I will also say that given the amount of badness allegedly associated with
that provider, I'd be highly surprised if there wasn't some sort of law
enforcement investigation focussed on that site (although that's just
speculative on my part). Of course, if there was any sort of investigation
underway, taking that site down probably negatively impacted that work. 
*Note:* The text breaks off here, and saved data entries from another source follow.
import Literature.AlgebraicGeometry.ModuliOfAbelianVarieties.SiegelFamilyEllipticCurveDegreeHumbert
import Literature.Geometry.Kaehler.ComplexTorusRefinedHumbertInvariant
import HarnessLib

/-!
# Kani's refined Humbert invariant on the Siegel family: `q_{(X_Z, θ_Z)}(D) = Δ(q(D))` is Humbert's invariant of
# the singular relation of `D`, and `H_Δ(𝔥₂) = {Z : q_{(X_Z,θ_Z)} represents Δ on NS(X_Z)}` (Kani 1994; B–W 2003)

Layer `Literature/AlgebraicGeometry/ModuliOfAbelianVarieties`, namespace `…SiegelModuli`; lane `lit-hodgefound`
(Track 2 foundations library, Layer A4), row **A4-62** (seat skel-4), FILE 2 — the junction of FILE 1
(`Geometry/Kaehler/ComplexTorusRefinedHumbertInvariant`: Kani's form `q̃_{(A,θ)}(D) = (D·θ)² − 2(D·D)` of a
principally polarised abelian surface at torus level, invariant under `D ↦ D + mθ`, POSITIVE DEFINITE on
`NS(A)/ℤθ`) with rows A4-59/A4-60 (`SiegelFamilyHumbertSurfaces`, `…Symplectic`, `…SquareInvariant`: Humbert's
singular relations `q = (a, b, c, d, e) ∈ ℤ⁵` of `Z ∈ 𝔥₂`, their invariant `Δ(q) = b² − 4ac − 4de`, the loci
`H_q ⊂ 𝔥₂` and `H_Δ(𝔥₂) = ⋃ {H_q : q ≠ 0, Δ(q) = Δ}`, the identity `Δ(q(N)) = (N₁₃ + N₂₄)² + 4 Pf(N)`) and
A4-61‴ (`SiegelFamilyEllipticCurveDegreeHumbert`: `∫_X E_{Z,ℂ} ∧ E′_ℂ = −sign(e₀)(E′₁₃ + E′₂₄)`).

## Sources, VERBATIM

E. Kani, *Curves of genus 2 on abelian surfaces* (Queen's preprint) [KaniCurvesGenus2AbelianSurfaces], §2 (11)
(chunk p0005 of `galaxy-pdf--7858033051244592000`):

> "(11) `q̃_{(A,θ)}(D) = β_A(D,θ)² − 4q_A(D) = (D.θ)² − 2(D.D)`, for `D ∈ NS(A)`. It is easy to see (see [K1])
> that this defines a positive-definite quadratic form `q_{(A,θ)}` on the quotient space `NS(A,θ) := NS(A)/ℤθ`.
> […] the quadratic module `(NS(A,θ), q_{(A,θ)})` is called the *refined Humbert invariant* of the principally
> polarized abelian surface `(A,θ)`; cf. [K4]."

([K1] = E. Kani, *Elliptic curves on abelian surfaces*, Manuscripta Math. **84** (1994) 199–223
[Kani1994EllipticCurvesAbelianSurfaces].) H. Kır, *The classification of the refined Humbert invariant for curves
of genus 2*, [Kir2025RefinedHumbertClassification] §3 (p0007 L3–L11): "the refined Humbert invariant which was
introduced by Kani [kani1994elliptic], [MJ] […] `q_{(A,θ)}(D) = (D.θ)² − 2(D.D)`, for `D ∈ NS(A)`, where `(.)`
denotes the intersection number of divisors. By [kani1994elliptic], `q_{(A,θ)}` defines a positive definite
quadratic form on the quotient group `NS(A,θ) := NS(A)/ℤθ`." The Humbert surfaces through `q_{(A,θ)}`
([MJ] = E. Kani, *The moduli spaces of Jacobians isomorphic to a product of two elliptic curves*, Collect. Math.
67 (2016) [Kani2016ModuliJacobiansProductElliptic], quoted from arXiv:2602.14319, §6 (6.1), p0025): "The refined
Humbert invariant is an algebraic generalization of the (usual) Humbert invariant, and it also provides an
algebraic description of the Humbert surfaces due to Kani [MJ]: […] `H_N = {⟨A,θ⟩ ∈ 𝒜₂(K) : q_{(A,θ)} → N}`"
(there `q → N` means: `q` PRIMITIVELY represents `N`, p0007 L61 of the same paper).

Ch. Birkenhake, H. Wilhelm, *Humbert surfaces and the Kummer plane*, Trans. AMS **355** (2003)
[BirkenhakeWilhelm2003], §1 (∗) (p. 1819): `H_Δ` is "the image in `𝒜₂` of the zero locus in `ℌ₂` of any
equation of the form (∗) `az₁ + bz₂ + cz₃ + d(z₂² − z₁z₃) + e = 0` with integers `a, b, c, d` and `e` satisfying
`Δ = b² − 4ac − 4de`"; §4 eq. (11) and Prop. 4.3 (`Disc = Tr² − 4N`).

## Statement formalized (torus level: `Z ∈ 𝔥₂`, `X_Z = ℂ²/(Z 1₂)ℤ⁴` with period isomorphism `Φ_Z = prinPeriod Z`,
lattice basis `(x₁, x₂, y₁, y₂) = (Ze₁, Ze₂, e₁, e₂)` enumerated by `stdIdx`, principal Riemann form `θ_Z = E_Z = prinForm Z`)

* §1 **`(X_Z, E_Z)` is principally polarised** (`isPrincipalPolarization_prinForm`: the Gram matrix `−J` of
  `E_Z` is unimodular — Mathlib's `SymplecticGroup.det_eq_one`), `(θ_Z²) = ∫_X E_{Z,ℂ} ∧ E_{Z,ℂ} = 2`
  (`torusIntegral_prinForm_wedge_prinForm`), whence **the orientation sign of `(x₁, x₂, y₁, y₂)` for the complex
  orientation is `−1`** (`orientationSign_prinPeriod_stdIdx`) and A4-61‴'s formula without its sign:
  `∫_X E_{Z,ℂ} ∧ E′_ℂ = E′₁₃ + E′₂₄` (`torusIntegral_prinForm_wedge_ofRealForm_eq`).
* §2 **The intersection form of `X_Z` in lattice coordinates**: for real `2`-forms `η, η′` with Gram matrices
  `G = (η(λ_a, λ_b))`, `G′`, `(D·D′) = ∫_X η_ℂ ∧ η′_ℂ = −(G₁₂G′₃₄ − G₁₃G′₂₄ + G₁₄G′₂₃ + G₃₄G′₁₂ − G₂₄G′₁₃ + G₂₃G′₁₄)`
  (`torusIntegral_ofRealForm_wedge_ofRealForm`), `(D·D) = −2 Pf(G)` (`torusIntegral_ofRealForm_wedge_self`),
  `(D·θ_Z) = G₁₃ + G₂₄` (`re_torusIntegral_wedge_prinForm`).
* §3 **KANI = HUMBERT**: for EVERY real `2`-form `η` on `ℂ²`,
  **`q̃_{θ_Z}(η) = (η·θ_Z)² − 2(η·η) = (G₁₃ + G₂₄)² + 4 Pf(G) = Δ(q(G))`** — Kani's refined Humbert value of a class
  is the Humbert invariant `b² − 4ac − 4de` of its coefficient vector `q(G) = (G₂₃, G₂₄ − G₁₃, −G₁₄, −G₃₄, G₁₂)`
  (`refinedHumbert_prinForm_eq_humbertInvariant`; for `D ∈ NS(X_Z)` with integer Humbert vector `q`:
  `q̃_{θ_Z}(D) = Δ(q)`, `refinedHumbert_prinForm_eq_of_humbertVector_eq`).
* §4 **`H_Δ(𝔥₂)` through the refined Humbert invariant**: for `Δ ≠ 0`,
  **`Z ∈ H_Δ(𝔥₂) ⟺ ∃ D ∈ NS(X_Z), q̃_{(X_Z,θ_Z)}(D) = Δ`**
  (`mem_humbertLocusOfInvariant_iff_exists_isNSForm_refinedHumbert_eq`), and for every `Δ`,
  `Z ∈ H_Δ(𝔥₂) ⟺ ∃ D ∈ NS(X_Z) ∖ ℤθ_Z, q̃(D) = Δ` (`mem_humbertLocusOfInvariant_iff_exists_isNSForm`; for `Δ = 0`
  both sides are empty: B–W Prop. 4.7 `H_0(𝔥₂) = ∅` on the left, Kani's positive definiteness of FILE 1 on the
  right).
* §5 **Elliptic curves**: for an elliptic curve `Y ⊂ X_Z` with class `[Y] = D_ℂ`, `D ∈ NS(X_Z)`:
  `q̃_{θ_Z}(D) = (E_Z(Φλ′₀, Φλ′₁))² = (deg_{θ_Z} Y)²` (`refinedHumbert_prinForm_eq_degree_sq`), and with A4-61‴:
  `∃ δ > 0, deg Y = δ ∧ q̃(D) = δ² ∧ Z ∈ H_{δ²}(𝔥₂)` (`exists_isNSForm_refinedHumbert_eq_degree_sq`); validation on
  the diagonal: `z₁₂ = 0 ⟹ ∃ D ∈ NS(X_Z), q̃(D) = 1` (`exists_isNSForm_refinedHumbert_eq_one_of_apply_eq_zero`).

## Scope (NOT formalised here)

Kani's own `H_N` is defined with PRIMITIVE representation (`q_{(A,θ)} → N`: `N = q̃(D̄)` for a primitive `D̄` of
`NS(A)/ℤθ`), i.e. through primitive singular relations; the tree's `humbertLocusOfInvariant Δ` (row A4-59, B–W
§1) allows every non-zero integer relation (so that `H_Δ ⊆ H_{m²Δ}`, B–W p. 1830), and §4 characterises THAT locus
("`q_{(X_Z,θ_Z)}` represents `Δ`", not necessarily primitively). The quotient `𝒜₂ = Sp₄(ℤ)\𝔥₂` is not formed.

## References

* [KaniCurvesGenus2AbelianSurfaces] E. Kani, *Curves of genus 2 on abelian surfaces*, preprint (Queen's Univ.),
  §2 (10)–(11), Lemma 12.
* [Kani1994EllipticCurvesAbelianSurfaces] E. Kani, *Elliptic curves on abelian surfaces*, Manuscripta Math. 84
  (1994) 199–223.
* [Kani2016ModuliJacobiansProductElliptic] E. Kani, *The moduli spaces of Jacobians isomorphic to a product of two
  elliptic curves*, Collect. Math. 67 (2016) 21–54 (the Humbert surface `H_N` via `q_{(A,θ)}`).
* [Kir2025RefinedHumbertClassification] H. Kır, *The classification of the refined Humbert invariant for curves of
  genus 2*, §3.
* [BirkenhakeWilhelm2003] Ch. Birkenhake, H. Wilhelm, *Humbert surfaces and the Kummer plane*, Trans. Amer. Math.
  Soc. 355 (2003) 1819–1841 — §1 (∗), §4 (11), Prop. 4.3, Prop. 4.7, Prop. 4.8.
* [Lange2023AbelianVarietiesComplex] H. Lange, *Abelian Varieties over the Complex Numbers* (2023), §2.1.1
  (principal polarisation), §3.1.1 Prop. 3.1.1 and (3.1) (`E_Z`), §6.2.4 (`∫_X`), §5.1.5 Exercise (17) (Pfaffian).
-/

noncomputable section
import Mathlib
import Summits.AtomisticToContinuum.FouriersLaw.Theorems.EmbeddedDrudeMourreAbelOfSpectralDensity
import HarnessLib

/-!
# Locally uniform Poisson approximate identity — `stub_poissonLocallyUniform` (stub B2) of line `swap-odd-threshold-rigidity`
(crux `EmbeddedDrudeMourre.MourreDissolution`, item stmt-AtomisticToContinuum-12594; helper file, `--supports`)

If a finite measure `m` on `ℝ` coincides on the window `(-δ, δ)` with `ρ dx` for a continuous
`ρ ≥ 0`, then `E ↦ ∫ ν/((x - E)² + ν²) dm(x)` converges to `π ρ(E)` locally uniformly on the window
as `ν ↓ 0` — the locally uniform upgrade of the pointwise statement
`AbelOfSpectralDensity.tendsto_setIntegral_poisson_mul`, reusing that file's kernel lemmas.

Proof. Around `E₀ ∈ (-δ, δ)` fix `r > 0` with `[E₀ - 2r, E₀ + 2r] ⊆ (-δ, δ)`; on this compact set
`ρ` is bounded by some `R` and uniformly continuous. For a centre `E ∈ [E₀ - r, E₀ + r]` and
`ν > 0` split `∫ ν/((x-E)²+ν²) dm` into the part over `(E - r, E + r)` and its complement: the
complement is at most `(ν/r²)·m(ℝ)` (`poissonLU_norm_setIntegral_compl_le`); on
`(E - r, E + r) ⊆ (-δ, δ)` the measure is `ρ dx` (`poissonLU_restrict_eq_withDensity`), and after
the translation `x = E + y` the window part is `∫_{(-r,r)} ν/(ν²+y²) ρ(E+y) dy`, to which the core
estimate `AbelOfSpectralDensity.abs_setIntegral_poisson_mul_sub_le` applies with constants that
do not depend on `E` (`poissonLU_abs_integral_sub_le`). Choosing the tolerance `ε/(4π)` and then
`ν` small gives uniform convergence on `[E₀ - r, E₀ + r]`, whence local uniformity
(`tendstoLocallyUniformlyOn_of_forall_exists_nhds`). Pure real analysis; no cited facts.
-/

noncomputable section

namespace Summit.AtomisticToContinuum.FouriersLaw.Theorems.MourreDissolution

open MeasureTheory Filter Set Function Topology
open scoped ENNReal NNReal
#Note they did it without any policy recommendations in regards to Fast
#Flux, etc., by taking out one of the choke points, namely the hosting
#for the mother ship of the botnets.

At least one security researcher asserts that "in all the McColo based 
Botnets, all the communication uses hard coded IPs." That design choice
may be part of the reason why, when McColo went down, we're seeing a
more sustained (rather than strictly momentary) effect. [see 
blog.fireeye.com/research/2008/10/more-on-mccolo-and-rogues.html ]

But is Fast Flux completely out of the picture even for this item? No.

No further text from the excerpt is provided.